/-- ★★ **THE WEIGHTED CAUCHY–SCHWARZ INEQUALITY**: `⟨E, Φ⟩₁² ≤ ‖E‖²_w · ‖Φ‖²_{w⁻¹}` (`w > 0`). [cite: Balaban1985BackgroundPropagators, p.393 (scalar products); Balaban1984PropagatorsII, (2.147) p.248, bookkeeping] -/
theorem trIP_one_sq_le_w_winv (w : S → ℝ) (hw : ∀ s, 0 < w s) (E Φ : S → Matrix (Fin N) (Fin N) ℂ) :
    trIP (fun _ => (1 : ℝ)) E Φ ^ 2 ≤ trIP w E E * trIP (fun s => (w s)⁻¹) Φ Φ := by
  rw [trIP_one_eq_trIP_w_winv w hw, ← trIP_winv_self w hw]
  exact trIP_sq_le w hw _ _

/-- `|⟨E, Φ⟩₁| ≤ κ·n` as soon as `‖E‖²_w ≤ e·n`, `‖Φ‖²_{w⁻¹} ≤ p·n` and `e·p ≤ κ²` (`n, κ ≥ 0`) — the square-root-free form in which the knit error term is consumed.
[cite: Balaban1984PropagatorsII, (2.147) p.248, bookkeeping] -/
theorem abs_trIP_one_le_of_sq (w : S → ℝ) (hw : ∀ s, 0 < w s) (E Φ : S → Matrix (Fin N) (Fin N) ℂ) {e p κ n : ℝ} (hn : 0 ≤ n) (hκ : 0 ≤ κ)
    (hE : trIP w E E ≤ e * n) (hΦ : trIP (fun s => (w s)⁻¹) Φ Φ ≤ p * n) (hep : e * p ≤ κ ^ 2) :
    |trIP (fun _ => (1 : ℝ)) E Φ| ≤ κ * n := by
  have h1 := trIP_one_sq_le_w_winv w hw E Φ
  have hE0 : 0 ≤ trIP w E E := trIP_self_nonneg _ hw E
  have hΦ0 : 0 ≤ trIP (fun s => (w s)⁻¹) Φ Φ := trIP_self_nonneg _ (fun s => inv_pos.2 (hw s)) Φ
  have h2 : trIP w E E * trIP (fun s => (w s)⁻¹) Φ Φ ≤ (e * n) * (p * n) := mul_le_mul hE hΦ hΦ0 (hE0.trans hE)
  have h3 : (e * n) * (p * n) ≤ (κ * n) ^ 2 := by
    have := mul_le_mul_of_nonneg_right hep (mul_nonneg hn hn)
    nlinarith
  exact abs_le_of_sq_le_sq (h1.trans (h2.trans h3)) (mul_nonneg hκ hn)

/-- the weight-one pairing is additive on the left. [cite: Balaban1985BackgroundPropagators, p.393 (scalar products), bookkeeping] -/
theorem trIP_one_add_left (X Y Φ : S → Matrix (Fin N) (Fin N) ℂ) :
    trIP (fun _ => (1 : ℝ)) (X + Y) Φ = trIP (fun _ => (1 : ℝ)) X Φ + trIP (fun _ => (1 : ℝ)) Y Φ := by
  rw [trIP_comm, trIP_add_right, trIP_comm Φ X, trIP_comm Φ Y]

/-- `‖X + Y‖²_w ≤ 2‖X‖²_w + 2‖Y‖²_w` (`w > 0`). [cite: Balaban1985BackgroundPropagators, p.393 (scalar products), bookkeeping] -/
theorem trIP_add_self_le (w : S → ℝ) (hw : ∀ s, 0 < w s) (X Y : S → Matrix (Fin N) (Fin N) ℂ) :
    trIP w (X + Y) (X + Y) ≤ 2 * trIP w X X + 2 * trIP w Y Y := by
  rw [← norm_sq_realify311 (w := w) (hw := hw), ← norm_sq_realify311 (w := w) (hw := hw), ← norm_sq_realify311 (w := w) (hw := hw), map_add]
  nlinarith [norm_add_le (realify311 w hw X) (realify311 w hw Y), norm_nonneg (realify311 w hw X), norm_nonneg (realify311 w hw Y),
    norm_nonneg (realify311 w hw X + realify311 w hw Y), sq_nonneg (‖realify311 w hw X‖ - ‖realify311 w hw Y‖)]

end WeightedCS

/-! ## §3 The band from below: `b₀ ≤ w(ι)Λ_ι²`, hence `‖Λ⁻¹Ψ‖²_{w⁻¹} ≤ b₀⁻¹‖Ψ‖²` -/

section Band

variable {d ℓ : ℕ} {hd : 1 ≤ d + 1} {hL : Odd (ℓ + 1) ∧ 1 < ℓ + 1} {b₀ b₁ : ℝ} (i : KIdx d ℓ hd hL b₀ b₁)

/-- ★ **THE BAND FROM BELOW**: `b₀ ≤ w(ι)·Λ_ι²` — the lower half of def-Y's global band (2.16) `b₀·vol ≤ w(ι)∕(c_f∕Lʲ)²` against `Λ_ι² = (Lʲ∕c_f)²·vol⁻¹`.
[cite: Balaban1984PropagatorsII, (2.16) p.225, (2.81) p.237, (2.142) p.248] -/
theorem b0_le_w_mul_lamY_sq (ι : IBondY i) : b₀ ≤ i.w ι * lamY i ι ^ 2 := by
  have hb := (i.hwb ι).1
  have hcf : i.cf ≠ 0 := i.hcf
  have hLj : (0 : ℝ) < (((ℓ + 1 : ℕ) : ℝ)) ^ (ι.1.1 : ℕ) := by positivity
  have hq : (0 : ℝ) < (i.cf / (((ℓ + 1 : ℕ) : ℝ)) ^ (ι.1.1 : ℕ)) ^ 2 := by
    have : i.cf / (((ℓ + 1 : ℕ) : ℝ)) ^ (ι.1.1 : ℕ) ≠ 0 := div_ne_zero hcf hLj.ne'
    positivity
  have hvol : (0 : ℝ) < ((((ℓ + 1 : ℕ) : ℝ)) ^ (ι.1.1 : ℕ)) ^ (d + 1) := by positivity
  rw [le_div_iff₀ hq] at hb
  have e : i.w ι * lamY i ι ^ 2 = i.w ι / ((i.cf / (((ℓ + 1 : ℕ) : ℝ)) ^ (ι.1.1 : ℕ)) ^ 2 * ((((ℓ + 1 : ℕ) : ℝ)) ^ (ι.1.1 : ℕ)) ^ (d + 1)) := by
    rw [← wt_eq_lamY_sq, wt]
    unfold lvl
    rw [← pow_mul, ← pow_mul, mul_comm (d + 1)]
    field_simp
  rw [e, le_div_iff₀ (mul_pos hq hvol)]
  calc b₀ * ((i.cf / (((ℓ + 1 : ℕ) : ℝ)) ^ (ι.1.1 : ℕ)) ^ 2 * ((((ℓ + 1 : ℕ) : ℝ)) ^ (ι.1.1 : ℕ)) ^ (d + 1))
      = b₀ * ((((ℓ + 1 : ℕ) : ℝ)) ^ (ι.1.1 : ℕ)) ^ (d + 1) * (i.cf / (((ℓ + 1 : ℕ) : ℝ)) ^ (ι.1.1 : ℕ)) ^ 2 := by ring
    _ ≤ i.w ι := hb

/-- ★ **`‖Λ⁻¹Ψ‖²_{w⁻¹} ≤ b₀⁻¹·‖Ψ‖²`** (`b₀ > 0`). [cite: Balaban1984PropagatorsII, (2.16) p.225, (2.147) p.248] -/
theorem trIP_winv_lamInv_le (hb₀ : 0 < b₀) (Ψ : IBondY i → Matrix (Fin N) (Fin N) ℂ) :
    trIP (fun ι => (i.w ι)⁻¹) (fun ι => lamInvY i ι • Ψ ι) (fun ι => lamInvY i ι • Ψ ι) ≤ b₀⁻¹ * trIP (fun _ => (1 : ℝ)) Ψ Ψ := by
  rw [trIP_self_eq_sum, trIP_one_self_eq, Finset.mul_sum]
  refine Finset.sum_le_sum fun ι _ => ?_
  rw [← Complex.coe_smul, hs_real_smul, ← mul_assoc]
  refine mul_le_mul_of_nonneg_right ?_ (hs_nonneg _)
  have hw := i.hw ι
  have hΛ := lamY_pos i ι
  have hband := b0_le_w_mul_lamY_sq i ι
  rw [lamInvY, inv_pow, ← mul_inv, inv_le_inv₀ (mul_pos hw (pow_pos hΛ 2)) hb₀]
  exact hband

end Band

/-! ## §4 The `c_f²(L^{lev b})⁻²`-weighted energy of the transported tent bumps -/

section TentWeight

variable {d ℓ : ℕ} {hd : 1 ≤ d + 1} {hL : Odd (ℓ + 1) ∧ 1 < ℓ + 1} {b₀ b₁ : ℝ} (i : KIdx d ℓ hd hL b₀ b₁)
variable {U : CfgY (Matrix (Fin N) (Fin N) ℂ) i} (hU : ∀ μ x, U μ x ∈ B7Prop2Explicit.unitaryUnits (Matrix (Fin N) (Fin N) ℂ))
include hU

/-- **ONE TENT** in the weight `c_f²(L^{lev b})⁻²`: `Σ_b c_f²(L^{lev b})⁻²·HS(tent_y(b)) ≤ c_f²(Lʲ)⁻²Λ_y²·massSq(θ_y)·HS(Φ(y)) ≤ C_Θ(d)·HS(Φ(y))` — every bond of the tent of
`y` issues from the base block `Bʲ(base y)`, where `lev = j`. [cite: Balaban1984PropagatorsII, (2.147) p.248, (2.3)–(2.4) p.224; Balaban1985BackgroundPropagators, (3.13) p.393] -/
theorem sum_wgt_tentField_le (Φ : IBondY i → Matrix (Fin N) (Fin N) ℂ) (y : IBondY i) :
    ∑ b : FBondY i, (i.cf ^ 2 * ((((ℓ : ℝ) + 1) ^ levV1 i b.src)⁻¹) ^ 2) * ∑ a, ∑ c, ‖tentField i (bumpProfile i y) (orgY i y) U (lamY i y • Φ y) b a c‖ ^ 2
      ≤ Cth d * ∑ a, ∑ c, ‖Φ y a c‖ ^ 2 := by
  have hL : (((ℓ + 1 : ℕ) : ℝ)) = (ℓ : ℝ) + 1 := by push_cast; ring
  -- termwise: either `θ_y(b) = 0`, or `lev b = j` and the weight is `c_f²(Lʲ)⁻²`
  have hterm : ∀ b : FBondY i,
      (i.cf ^ 2 * ((((ℓ : ℝ) + 1) ^ levV1 i b.src)⁻¹) ^ 2) * ∑ a, ∑ c, ‖tentField i (bumpProfile i y) (orgY i y) U (lamY i y • Φ y) b a c‖ ^ 2
        ≤ (i.cf ^ 2 * (sideY i y)⁻¹ ^ 2) * (bumpProfile i y b ^ 2 * (lamY i y ^ 2 * ∑ a, ∑ c, ‖Φ y a c‖ ^ 2)) := by
    intro b
    have h1 := hs_tentField_le i hU (bumpProfile i y) (orgY i y) (lamY i y • Φ y) b
    have hlam : ∑ a, ∑ c, ‖(lamY i y • Φ y) a c‖ ^ 2 = lamY i y ^ 2 * ∑ a, ∑ c, ‖Φ y a c‖ ^ 2 := by rw [← Complex.coe_smul, hs_real_smul]
    rw [hlam] at h1
    by_cases hθ : bumpProfile i y b = 0
    · have h0 : tentField i (bumpProfile i y) (orgY i y) U (lamY i y • Φ y) b = 0 := by rw [tentField, hθ, Complex.ofReal_zero, zero_smul]
      rw [h0, hθ]
      simp
    · have hlev : levV1 i b.src = lvl i.hN i.D i.hk y := levV1_eq_of_mem_baseBlk i y (bumpProfile_src_mem i y hθ).2
      have hw : (i.cf ^ 2 * ((((ℓ : ℝ) + 1) ^ levV1 i b.src)⁻¹) ^ 2) = i.cf ^ 2 * (sideY i y)⁻¹ ^ 2 := by rw [hlev, sideY, hL]
      rw [hw]
      exact mul_le_mul_of_nonneg_left h1 (by positivity)
  refine (Finset.sum_le_sum fun b _ => hterm b).trans ?_
  rw [← Finset.mul_sum, ← Finset.sum_mul]
  have hm := massSq_hom i y
  have hΦ := hs_nonneg (Φ y)
  have e : i.cf ^ 2 * (sideY i y)⁻¹ ^ 2 * ((∑ b, bumpProfile i y b ^ 2) * (lamY i y ^ 2 * ∑ a, ∑ c, ‖Φ y a c‖ ^ 2))
      = (i.cf ^ 2 * lamY i y ^ 2 * (sideY i y)⁻¹ ^ 2 * massSq i (bumpProfile i y)) * ∑ a, ∑ c, ‖Φ y a c‖ ^ 2 := by
    rw [massSq]; ring
  rw [e]
  exact mul_le_mul_of_nonneg_right hm hΦ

____

Aim of the task —
Whatever else the listing above holds, retype exactly only the lines from the one containing "Φ| ≤ κ * n := by" to the one containing "rw [trIP_comm, trIP_add_right, trIP_comm", both ends kept.

Output —
    |trIP (fun _ => (1 : ℝ)) E Φ| ≤ κ * n := by
  have h1 := trIP_one_sq_le_w_winv w hw E Φ
  have hE0 : 0 ≤ trIP w E E := trIP_self_nonneg _ hw E
  have hΦ0 : 0 ≤ trIP (fun s => (w s)⁻¹) Φ Φ := trIP_self_nonneg _ (fun s => inv_pos.2 (hw s)) Φ
  have h2 : trIP w E E * trIP (fun s => (w s)⁻¹) Φ Φ ≤ (e * n) * (p * n) := mul_le_mul hE hΦ hΦ0 (hE0.trans hE)
  have h3 : (e * n) * (p * n) ≤ (κ * n) ^ 2 := by
    have := mul_le_mul_of_nonneg_right hep (mul_nonneg hn hn)
    nlinarith
  exact abs_le_of_sq_le_sq (h1.trans (h2.trans h3)) (mul_nonneg hκ hn)

/-- the weight-one pairing is additive on the left. [cite: Balaban1985BackgroundPropagators, p.393 (scalar products), bookkeeping] -/
theorem trIP_one_add_left (X Y Φ : S → Matrix (Fin N) (Fin N) ℂ) :
    trIP (fun _ => (1 : ℝ)) (X + Y) Φ = trIP (fun _ => (1 : ℝ)) X Φ + trIP (fun _ => (1 : ℝ)) Y Φ := by
  rw [trIP_comm, trIP_add_right, trIP_comm Φ X, trIP_comm Φ Y]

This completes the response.